Running crack in a buried pipeline. 

Large scale curved-wide plate tests (approximately 2 m long and 0.3 m wide) on full-thickness, X100 girth welded pipeline specimens have been performed to determine the effects of temperature and flaw geometry on the resistance to fracture of base metal, weld metal and the HAZ. The curved-wide plate specimen is sectioned from linepipe in the longitudinal direction. These large-scale tests are performed in the laboratory on a 4.5MN load frame that closely approximates the flaw constraint conditions found in-service. A method of fatigue pre-cracking these large curved-wide plates was a significant challenge for this program.  The method was successfully developed and optimized so that the testing could be conducted at temperatures as low as -60 ˚C. The results of this ongoing program are being evaluated by the DOT and industry partners. In addition to providing data for fracture mechanics models for use with in-service pipeline, this research is being used to develop and qualify welding process parameters with industrial partners.

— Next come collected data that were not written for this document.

/-- ★★ **`regular` FROM EDGE + LEVEL FLATNESS** — a window chart from chart data. [cite: Balaban1987RG1, (2.10) p.267] -/
def WindowChart.ofChartData {F : T3Family} {J K : ℕ} {hJK : J ≤ K} {θ : ℕ → ℝ} {O : Set (GaugeField (F.P J) 0 (Matrix.specialUnitaryGroup (Fin 2) ℂ))}
    {α : ℝ} (D : ChartData F hJK α (histGood F ℰp θ K J) O) {δ' : ℝ} (hδ' : 0 ≤ δ') (hθ : ∀ i, θ i < δ')
    (hsmall : (((((F.P K).d + 2) * (F.P K).L : ℕ) : ℝ) ^ 2 / 4) * δ' ≤ ExpMeanLog.deltaSU (Fin 2) / 2)
    (bound : ℝ≥0) (jac_le : ∀ p, D.jac p ≤ bound)
    (edge : ∀ V₀ ∈ O, ∀ᵐ z ∂fieldMeasure (F.P K) 0 (Matrix.specialUnitaryGroup (Fin 2) ℂ),
      (∀ c, V₀ (D.w c) ∈ interior (D.T c z)) ∨ (∃ c, V₀ (D.w c) ∉ closure (D.T c z)))
    (level : ∀ V₀ ∈ O, ∀ᵐ z ∂fieldMeasure (F.P K) 0 (Matrix.specialUnitaryGroup (Fin 2) ℂ),
      (∀ c, V₀ (D.w c) ∈ D.T c z) → ∀ j, j ≤ K - J → ∀ p : Plaq (F.P K) j,
        dist1 (GaugeField.plaqHol (Averaging.iter (fun i => BlockAveraging.blockAvg (P := F.P K) (j := i) ℰp) j (D.Φ (V₀, z))) p) ≠ θ (K - j))
    (charge : ∀ V ∈ O, (∃ U, descendTo F ℰp J K hJK U = V ∧ U ∈ interior (histGood F ℰp θ K J)) →
      0 < fieldMeasure (F.P K) 0 (Matrix.specialUnitaryGroup (Fin 2) ℂ) {z | D.jac (V, z) ≠ 0 ∧ D.Φ (V, z) ∈ histGood F ℰp θ K J}) :
    WindowChart F hJK (histGood F ℰp θ K J) O where
  Φ := D.Φ
  jac := D.jac
  bound := bound
  measurable_Φ := D.measurable_Φ
  measurable_jac := D.measurable_jac
  jac_le := jac_le
  descendTo_Φ V _ z h := D.descendTo_Φ V z h
  map_Φ := D.map_Φ
  regular V₀ hV₀ := by
    filter_upwards [edge V₀ hV₀, level V₀ hV₀] with z hz hl
    rcases hz with hint | hout
    · have hT : ∀ c, V₀ (D.w c) ∈ D.T c z := fun c => interior_subset (hint c)
      have hfr : D.Φ (V₀, z) ∉ frontier (histGood F ℰp θ K J) := fun h => by
        obtain ⟨j, hj, p, hp⟩ := frontier_histGood_subset F hδ' hθ hsmall hJK h
        exact hl hT j hj p hp
      obtain ⟨hΦc, hjc⟩ := D.continuousAt_of_interior V₀ z hint hfr
      exact Or.inl ⟨NNReal.continuous_coe.continuousAt.comp hjc, hΦc, fun _ => hfr⟩
    · exact Or.inr ((D.eventually_eq_zero V₀ z hout).mono fun V h => Or.inl h)
  charge := charge

end ChartDataSec

/-- ★★ The level-avoidance regime is reached for small coupling. [cite: Balaban1985UV3, (28)-(31) p.263] -/
theorem exists_gamma_levelRegime :
    ∀ (L : ℕ) (b₀ p₀ : ℝ), 0 < b₀ → 0 < p₀ → ∃ δ' γ₁ : ℝ, 0 < δ' ∧ 0 < γ₁ ∧ ∀ (F : T3Family) (γ : ℝ), F.L = L → 0 < γ → γ ≤ γ₁ →
      ∀ K : ℕ, (((((F.P K).d + 2) * (F.P K).L : ℕ) : ℝ) ^ 2 / 4) * δ' ≤ ExpMeanLog.deltaSU (Fin 2) / 2 ∧
        ∀ i, θBal F.L γ b₀ p₀ i < δ' := by
  intro L b₀ p₀ hb hp
  set δ' : ℝ := ExpMeanLog.deltaSU (Fin 2) / 2 / ((((3 + 2) * L : ℕ) : ℝ) ^ 2 / 4 + 1) with hδdef
  have hD : 0 < ((((3 + 2) * L : ℕ) : ℝ) ^ 2 / 4 + 1) := by positivity
  have hδ' : 0 < δ' := by rw [hδdef]; exact div_pos (half_pos ExpMeanLog.deltaSU_pos) hD
  obtain ⟨γ₁, hγ₁, hγ₁1, hθ⟩ := exists_gamma_forall_θBal_le (b₀ := b₀) (p₀ := p₀) hb hp (half_pos hδ')
  refine ⟨δ', γ₁, hδ', hγ₁, fun F γ hFL hγ hγγ₁ K => ?_⟩
  have hL : 1 ≤ F.L := F.hL.2.le
  subst hFL
  refine ⟨?_, fun i => (hθ F.L hL γ hγ hγγ₁ i).trans_lt (half_lt_self hδ')⟩
  have hd : (F.P K).d = 3 := T3Family.P_d F K
  have hLL : (F.P K).L = F.L := rfl
  rw [hd, hLL, hδdef, mul_div_assoc', div_le_iff₀ hD]
  have hq : 0 ≤ ExpMeanLog.deltaSU (Fin 2) / 2 := (half_pos ExpMeanLog.deltaSU_pos).le
  nlinarith [hq]


/-! ## §4e (v11) THE CHART-FREE RE-CUT OF CHART: VOL + EDGE + LEVEL + CHARGE ⇒ `WindowChartsExist` (PROVED assembly; the four defs are F4a's) -/

section ChartFree

open Literature.MathematicalPhysics.QuantumFieldTheory.Balaban1983to89.ExpMeanLog (deltaSU)
open Literature.MathematicalPhysics.QuantumFieldTheory.Balaban1983to89.BlockAveraging (Idx)
open Literature.MathematicalPhysics.QuantumFieldTheory.Balaban1983to89.BlockAveragingEMLHaarAC (offCard offCard_lt_card)

/-- The sharp small-field class `{V | PlaqSmall δ V}` of `SU(2)`-configurations is open (finitely many strict … [cite: Balaban1987RG1, (0.18) p.255] -/
theorem isOpen_setOf_plaqSmall₂ (P : Params) (j : ℕ) (δ : ℝ) :
    IsOpen {V : GaugeField P j (Matrix.specialUnitaryGroup (Fin 2) ℂ) | PlaqSmall δ V} := by
  have hdist : ∀ p : Plaq P j, Continuous fun U : GaugeField P j (Matrix.specialUnitaryGroup (Fin 2) ℂ) => dist1 (GaugeField.plaqHol U p) := fun p =>
    (UnitaryModel.continuous_opDist1.comp (Literature.MathematicalPhysics.QuantumLattice.continuous_fundamentalRep (Fin 2))).comp
      (B12ContinuousTransportInvarianceOn.continuous_plaqHol_SU (N := 2) p)
  simp only [PlaqSmall, setOf_forall]
  exact isOpen_iInter_of_finite fun p => isOpen_lt (hdist p) continuous_const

Photoelastic mounted on a CWP specimen loaded to 3.7 MN

We are adapting the Crack Tip Opening Angle (CTOA) method to testing pipeline steels. CTOA is becoming one of the more widely accepted properties for characterizing fully plastic fracture, especially for running ductile cracks in pipes. It can be measured directly from the crack opening profile and can be related to the geometry of the fracturing pipe. In cases where there is a large degree of stable-tearing crack extension during fracture, CTOA can measure fracture resistance. Our research focuses on improving the optical imaging technique for determining the opening angle.

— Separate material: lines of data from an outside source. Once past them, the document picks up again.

/-- **The chart ring is of finite type, so §3 applies.**  `N ⊆ K` a `k`-subalgebra containing `T`
and `I·x⁻¹` and integral over the chart ring `k[T ∪ I·x⁻¹]`, `I` finitely generated, `𝔮 ⊂ N` maximal
over a maximal ideal of `T`: `T → N/𝔮` is integral.  (With generators `c₁, …, c_r` of `I`:
`k[T ∪ I·x⁻¹] ⊆ T[c₁x⁻¹, …, c_r x⁻¹]`, of finite type over `T`.) [cite: StacksProject, Tag 00GB] -/
theorem isIntegral_mk_comp_inclusion_chart (hI : I.FG) (N : Subalgebra k K) (hTN : T ≤ N)
    (hIN : ∀ c : ↥T, c ∈ I → (c : K) * (x : K)⁻¹ ∈ N)
    (hNint : ∀ y ∈ N, IsIntegral
      ↥(Algebra.adjoin k ((T : Set K) ∪ {y : K | ∃ c : ↥T, c ∈ I ∧ y = (c : K) * (x : K)⁻¹})) y)
    (𝔮 : Ideal ↥N) [𝔮.IsMaximal]
    (h𝔪 : (𝔮.comap (Subalgebra.inclusion hTN).toRingHom).IsMaximal) :
    ((Ideal.Quotient.mk 𝔮).comp (Subalgebra.inclusion hTN).toRingHom).IsIntegral := by
  classical
  -- generators `c₁, …, c_r` of `I` and the finite set `F = {cᵢ · x⁻¹}`
  obtain ⟨s, hs⟩ := hI
  let F : Finset K := s.image fun c : ↥T => (c : K) * (x : K)⁻¹
  have hFN : (F : Set K) ⊆ N := by
    intro y hy
    obtain ⟨c, hc, rfl⟩ := Finset.mem_image.mp (Finset.mem_coe.mp hy)
    exact hIN c (hs ▸ Ideal.subset_span hc)
  -- the chart ring `k[T ∪ I·x⁻¹]` lies in `T[F]` (as subsets of `K`)
  have hCF : (Algebra.adjoin k ((T : Set K) ∪ {y : K | ∃ c : ↥T, c ∈ I ∧ y = (c : K) * (x : K)⁻¹}) :
      Set K) ⊆ Algebra.adjoin (↥T) (F : Set K) := by
    change Algebra.adjoin k _ ≤ (Algebra.adjoin (↥T) (F : Set K)).restrictScalars k
    refine Algebra.adjoin_le ?_
    rintro y (hy | ⟨c, hc, rfl⟩)
    · exact Subalgebra.algebraMap_mem (Algebra.adjoin (↥T) (F : Set K)) (⟨y, hy⟩ : ↥T)
    · -- `c = Σ tᵢ cᵢ` with `cᵢ ∈ s`, so `c · x⁻¹ = Σ tᵢ (cᵢ · x⁻¹) ∈ T[F]`
      change (c : K) * (x : K)⁻¹ ∈ Algebra.adjoin (↥T) (F : Set K)
      rw [← hs] at hc
      refine Submodule.span_induction
        (p := fun (c : ↥T) _ => (c : K) * (x : K)⁻¹ ∈ Algebra.adjoin (↥T) (F : Set K)) ?_ ?_ ?_ ?_ hc
      · intro c hc
        exact Algebra.subset_adjoin (Finset.mem_coe.mpr (Finset.mem_image.mpr ⟨c, hc, rfl⟩))
      · simp only [ZeroMemClass.coe_zero, zero_mul]
        exact Subalgebra.zero_mem _
      · intro a b _ _ ha hb
        rw [AddMemClass.coe_add, add_mul]
        exact Subalgebra.add_mem _ ha hb
      · intro t a _ ha
        rw [smul_eq_mul, MulMemClass.coe_mul, mul_assoc]
        exact Subalgebra.mul_mem _ (Subalgebra.algebraMap_mem _ t) ha
  -- so `N` is integral over `T[F]`
  have hint : ∀ y ∈ N, IsIntegral ↥(Algebra.adjoin (↥T) (F : Set K)) y := by
    intro y hy
    obtain ⟨p, hp, hpy⟩ := hNint y hy
    let ι : ↥(Algebra.adjoin k ((T : Set K) ∪ {y : K | ∃ c : ↥T, c ∈ I ∧ y = (c : K) * (x : K)⁻¹})) →+*
        ↥(Algebra.adjoin (↥T) (F : Set K)) :=
      (algebraMap _ K).codRestrict (Algebra.adjoin (↥T) (F : Set K)) fun a => hCF a.2
    refine ⟨p.map ι, hp.map ι, ?_⟩
    have hcomp : (algebraMap ↥(Algebra.adjoin (↥T) (F : Set K)) K).comp ι =
        algebraMap ↥(Algebra.adjoin k ((T : Set K) ∪
          {y : K | ∃ c : ↥T, c ∈ I ∧ y = (c : K) * (x : K)⁻¹})) K := RingHom.ext fun _ => rfl
    rw [Polynomial.eval₂_map, hcomp]
    exact hpy
  exact isIntegral_mk_comp_inclusion T N hTN F hFN hint 𝔮 h𝔪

Specimen configuration for the CTOA test.

In addition to CTOA test development, we also measure the fatigue properties of different pipeline steels at full thickness to provide data on predicted pipeline performance. Specimens are machined directly from the pipeline longitudinal axis. To date, the fatigue behavior of six pipeline steels have been investigated.

(Left) Fatigue test of pipeline section and (right) aged pipe sample.